Erik Hauri (left) and Alberto Saal (right) with the DTM NanoSIMS 50L ion microprobe, the instrument used to make the first measurements of water in lunar melt inclusions. Photo credit: Steve Jacobsen, Northwestern University

The Moon has much more water than previously thought, a team of scientists led by DTM’s Erik Hauri has discovered. Their research paper, published today in Science Express, shows that inclusions of magma trapped within crystals collected during the Apollo 17 mission contain 100 times more water than estimated in prior studies. These results could markedly change the prevailing theory about the Moon’s origin.

The announcement of the discovery was covered by media worldwide, including The New York Times, MSNBC, The Boston Globe, the BBC, and Bloomberg News.  A podcast of Hauri’s interview on National Public Radio’s Science Friday program can be found here.

The research team used a state-of-the-art NanoSIMS 50L ion microprobe to measure seven tiny samples of magma trapped within lunar crystals as so-called “melt inclusions.” These samples came from volcanic glass that contain crystal-hosted melt inclusions. The melt inclusions were prevented from losing their water when explosive volcanic eruptions brought them from depth and deposited them on the Moon’s surface eons ago.

“In contrast to most volcanic deposits, the melt inclusions are encased in crystals that prevent the escape of water and other volatiles during eruption. These samples provide the best window we have to the amount of water in the interior of the Moon,” said James Van Orman of Case Western Reserve University, a member of the team.  The paper’s authors are Hauri; Thomas Weinreich, Alberto Saal, and Malcolm Rutherford from Brown University; and Van Orman.

Backscatter electron image of a lunar melt inclusion surrounded by olivine, from Apollo 17 sample 74220. Skeletal crystals within the inclusion are a fine mixture of olivine and ilmenite. The inclusion is 30 micrometers across. Photo credit: John Armstrong, Geophysical Laboratory, Carnegie Institution of Washington

Compared with meteorites, Earth and the other inner planets of our solar system contain relatively low amounts of water and volatile elements, which were not abundant in the inner solar system during planet formation. The even lower quantites of these volatile elements found on the Moon has long been claimed as evidence that it must have formed following a high-temperature, catastrophic giant impact. But this new research shows that aspects of this theory must be reevaluated.  The study also provides new momentum for returning similar samples from other planetary bodies in the solar system.

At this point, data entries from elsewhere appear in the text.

import Literature.MathematicalPhysics.QuantumFieldTheory.Balaban1983to89.B9Thm34GFinal
import Literature.MathematicalPhysics.QuantumFieldTheory.Balaban1983to89.B9Thm34GConcreteCBlk

/-!
# `Balaban1983to89.B9Thm34GUniformBlk` — [Balaban1985BackgroundPropagators] THEOREM 3.4 p. 400, THE `G(U′U)`-CLAUSE with the constants chosen
# before the lattice (r06 FILE 46 `B9Thm34GUniform` in its R1 binder shape `B9Thm34GUniformR1`), ON A GENERAL FINITE BLOCK CARRIER `(P, blkP, rep)`
# for the `C = Q′G′²Q′*`-letters — the append-only twin asked for by the N06 frames (cell `pub-ymgap`, dag-n06-c OBS-2 ∕ R-Ker-2; lit-balaban
# RULING #8; R-Ker-2 FILE 3 of 3, the ★ endpoint): the uniform G-clause `B9Thm34GUniformR1.thm34_G_clause_uniform` that
# `B9SectBGHolderLeftAtLetters` ∕ `B9SectBE4H2GStepAtLetters` ∕ `B9SectBGStepAtLettersV2` call binds Theorem 3.2's `C⁻¹(U)` as a SCALAR
# operator on `g.Site → ℝ` with a printed-shape kernel bound; an `𝔸`-valued averaging letter in real coordinates (def-Y's `CY`, 𝔸-valued at
# every regular `U ≠ 1`) lives on `(g.Site × ι′) → ℝ`.  THIS FILE re-types that one binder: block carrier `P` with block map `blkP : P → 𝔅`,
# injective block-compatible section `rep : P → S × ι`, `Qc : (S × ι → ℝ) →ₗ[ℝ] (P → ℝ)`, `Qcs : (P → ℝ) →ₗ[ℝ] (S × ι → ℝ)`, `Linv :
# Module.End ℝ (P → ℝ)`, (3.48) as a [4] (2.51) block majorant over `blkP` (the conclusion currency of r06's R-Ker-1 `B9Thm34InvBlk.
# thm34_Cinv_uniform_blk`); SAME `a₁`, SAME `B`, SAME rate `δ₀/6`, every other binder verbatim

statement-level skeleton of published theorems with citation tags; proofs where landed; nothing here is a claim about the Yang–Mills mass gap

CITATION HEADER (lean-in-tree rule).  B9 = T. Bałaban, *Propagators for lattice gauge theories in a background field*, Commun. Math. Phys.
**99** (1985) 389–434 [Balaban1985BackgroundPropagators] (held `paper:balaban1985-cmp99-background-propagators`; journal page = PDF page + 388):
Thm 3.4 p. 400 («There exists a positive constant a₁ such that the operators G′(U), (Q′(U)G′²(U)Q′*(U))⁻¹, R(U), G(U) extend to
configurations U′U for α₁ ≦ a₁ as analytic functions of A. The extended operators satisfy all the inequalities of Theorems 3.1–3.3
correspondingly»); p. 399 («the constants … do not depend on the sequence {Ω_j}»); p. 403 l. 8–12 («The inverse satisfies Theorem 3.2 … of
course with different constants»); Thm 3.2 (3.48) p. 398; (3.19) p. 393, (3.21)/(3.24)/(3.25) p. 394; (3.57) p. 401, (3.58)–(3.65) p. 402,
(3.65)bis–(3.68) p. 403; (3.76)–(3.77) pp. 405–406; (3.80)–(3.81) p. 406, (3.82)–(3.86) p. 407; (3.35)/(3.37) p. 396; (3.42) p. 397; Thm 3.3 p. 399.  [4] =
[Balaban1984PropagatorsII] Lemma 2.1 p. 234, (2.51)–(2.55) p. 232, (2.66) p. 234; [B11] = [Balaban1985Variational] (135) p. 298.  Cell
`lit-balaban`, seat r06 gen 68 (author lineage of FILES 15–20/46; R-Ker-2 FILE 3 of 3); rows B9.Thm3.4 × B9.Thm3.2 × B9.Thm3.3 × B9.Eq3.66 ×
B9.Eq3.68 × B9.Eq3.85.

WHY THIS FILE.  See FILE 1 `B9Thm34GCoarseBlk` (header) and r06's `B9Thm34InvBlk` (R-Ker-1): the Sect.-B clauses typed the coarse carrier as one
real unknown per block; the N06 road (def-Y's covariant letters at a general (3.35)-regular `U`) needs the `C`-letters on `𝔅 × ι′`.  The chain
`B9Thm34GCoarseBlk` (FILE 18 twin) → `B9Thm34GConcreteCBlk` (FILE 19 twin) → THIS FILE (FILE 46/R1 twin) is the whole dependency cone of
`thm34_G_clause_uniform` on the scalar carrier; FILES 15/16/17, the (3.63)–(3.68) modules and FILE 20's devices are carrier-generic and USED
BY NAME.

WHAT IS PROVED (0 `def`, 0 sorry, 0 new named facts; standard axioms).
* **`thm34_G_clause_uniform_blk`** — `B9Thm34GUniformR1.thm34_G_clause_uniform` VERBATIM (quantifier order `∃ a₁ > 0 ∃ B ≧ 0 ∀ S T U g blk …
  ∀ α₁ ≦ a₁ ∀ A kF sF … ∀ (3.57)/(3.59) letters ∀ (3.80)–(3.82) letters`, the SAME `a₁` and `B` — FILE 20's values read at `Λ(1/100)`,
  `Λ(9/5000)`, `Λ(33/10000)`, `Λ(1/10)` —, [4] Lemma 2.1 and the p. 398 scale transfer for `9/5000 ≦ α` only) except: after Theorem 3.1's
  binders the section is `{P : Type} [Fintype P] [DecidableEq P] (blkP : P → g.Site) (rep : P → S × ι) (hrep : ∀ p, blk (rep p).1 = blkP p)
  (hinj : Function.Injective rep)`; `Qc`, `Qcs`, `Linv` and the (3.57) letters `Qc' Fc Qcs' Fcs` are typed on `P`, block-local between
  `blk ∘ Prod.fst` and `blkP`; `h348 : HasMajorant blkP Linv (B₁(Lʲη)⁻⁴e^{−δ₀d})`; the conclusion's `Tinv = C⁻¹(U′U)` is `Module.End ℝ (P → ℝ)`.
PROOF.  `B9Thm34GUniformR1`'s proof verbatim with FILE 19 ↦ FILE 2 `B9Thm34GConcreteCBlk.thm34_G_clause_concreteC_blk` (`ineq261_rescale`,
`scaleTransfer_rescale`, `exists_threshold_of_continuousAt`, `neumann_le_two` of `B9Thm34GFinal` BY NAME).

HONEST SCOPE / NOT CLAIMED.  As `B9Thm34GUniformR1` (Theorems 3.1–3.3 FOR `U` are inputs; letters as block-majorant / kernel hypotheses of the
printed shape; Hölder/L² entries not covered; the rate `δ₀/6` one admissible choice; the kernel-form hypotheses `hGk`/`hDGk`/`hGDk`/`hDGDk` for
`G(U)` inherited unchanged with the lit-balaban desk's caveat (pub-ymgap ME #13)).  The ONLY difference is the block carrier of the `C`-letters;
the scalar statement is the special case `P := g.Site`, `blkP := id` (its kernel-form (3.48) implies the block majorant by
`B6RandomWalkSection.hasMajorant_id_of_ker`); kept, not edited.  Nothing of [B9] is asserted; no row head changes; NOT a node discharge; the
R∕ALL, Hölder and L² clauses (`B9Thm34AllUniform`, `B9Thm34HolderGClauseUniformR1`, `B9Ineq346L2Uniform`, …) still bind the scalar carrier
(R-Ker-3–5, recorded options in `lit-balaban-r06/INTERFACES-r06.md` §120); nothing continuum ∕ OS ∕ mass-gap ∕ Clay.

RELATED IN THE TREE, NOT DUPLICATED (2026-08-28: `rg 'clause_uniform_blk|GUniformBlk'` over `Literature/` = ∅): `B9Thm34GUniformR1` ∕ `B9Thm34GUniform`
(scalar carrier; kept — they have importers), FILE 20 `B9Thm34GFinal` (devices), FILE 2 `B9Thm34GConcreteCBlk`, `B9Ineq385VG.ineq383_op` USED BY
NAME; no existing module modified.
-/

noncomputable section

“Water plays a critical role in determining the tectonic behavior of planetary surfaces, the melting point of planetary interiors, and the location and eruptive style of planetary volcanoes,” said Hauri. “These kinds of volcanic deposits have been mapped on Mars and Venus, and even now are being mapped on Mercury by the MESSENGER mission; it is no longer a mystery where these deposits are and where to go to bring them back to Earth.  We can conceive of no sample type that would be more important to return to Earth than these volcanic glass samples ejected by explosive volcanism, which provide critical information on the water content of planetary interiors.”

Three years ago the same team, in a study led by Saal, reported the first evidence for the presence of water in lunar volcanic glasses and applied magma degassing models to estimate how much water was originally in the magmas before eruption.  Building on that study, Weinreich, a Brown University undergraduate, found the melt inclusions, allowing the team to measure the pre-eruption concentration of water in the magma and estimate the amount of water in the Moon's interior.

“The bottom line,” said Saal, “is that in 2008, we said the primitive water content in the lunar magmas should be similar to lavas coming from the Earth's depleted upper mantle. Now, we have proven that is indeed the case.”

The study also puts a new twist on the origin of water ice detected in craters at the lunar poles by several recent NASA missions.  The ice has been attributed to comet and meteoroid impacts, but it is possible that some of this ice could have come from the water released by past eruptions of lunar magmas.

These findings should also be taken into account when analyzing samples from other planetary bodies in our solar system. The paper’s authors say these results show that their method of analysis is the only way to accurately and directly determine the water content of a planet’s interior.

The research was supported by CIW, NASA’s LASER and Cosmochemistry programs, the NASA Lunar Science Institute, and the NASA Astrobiology Institute.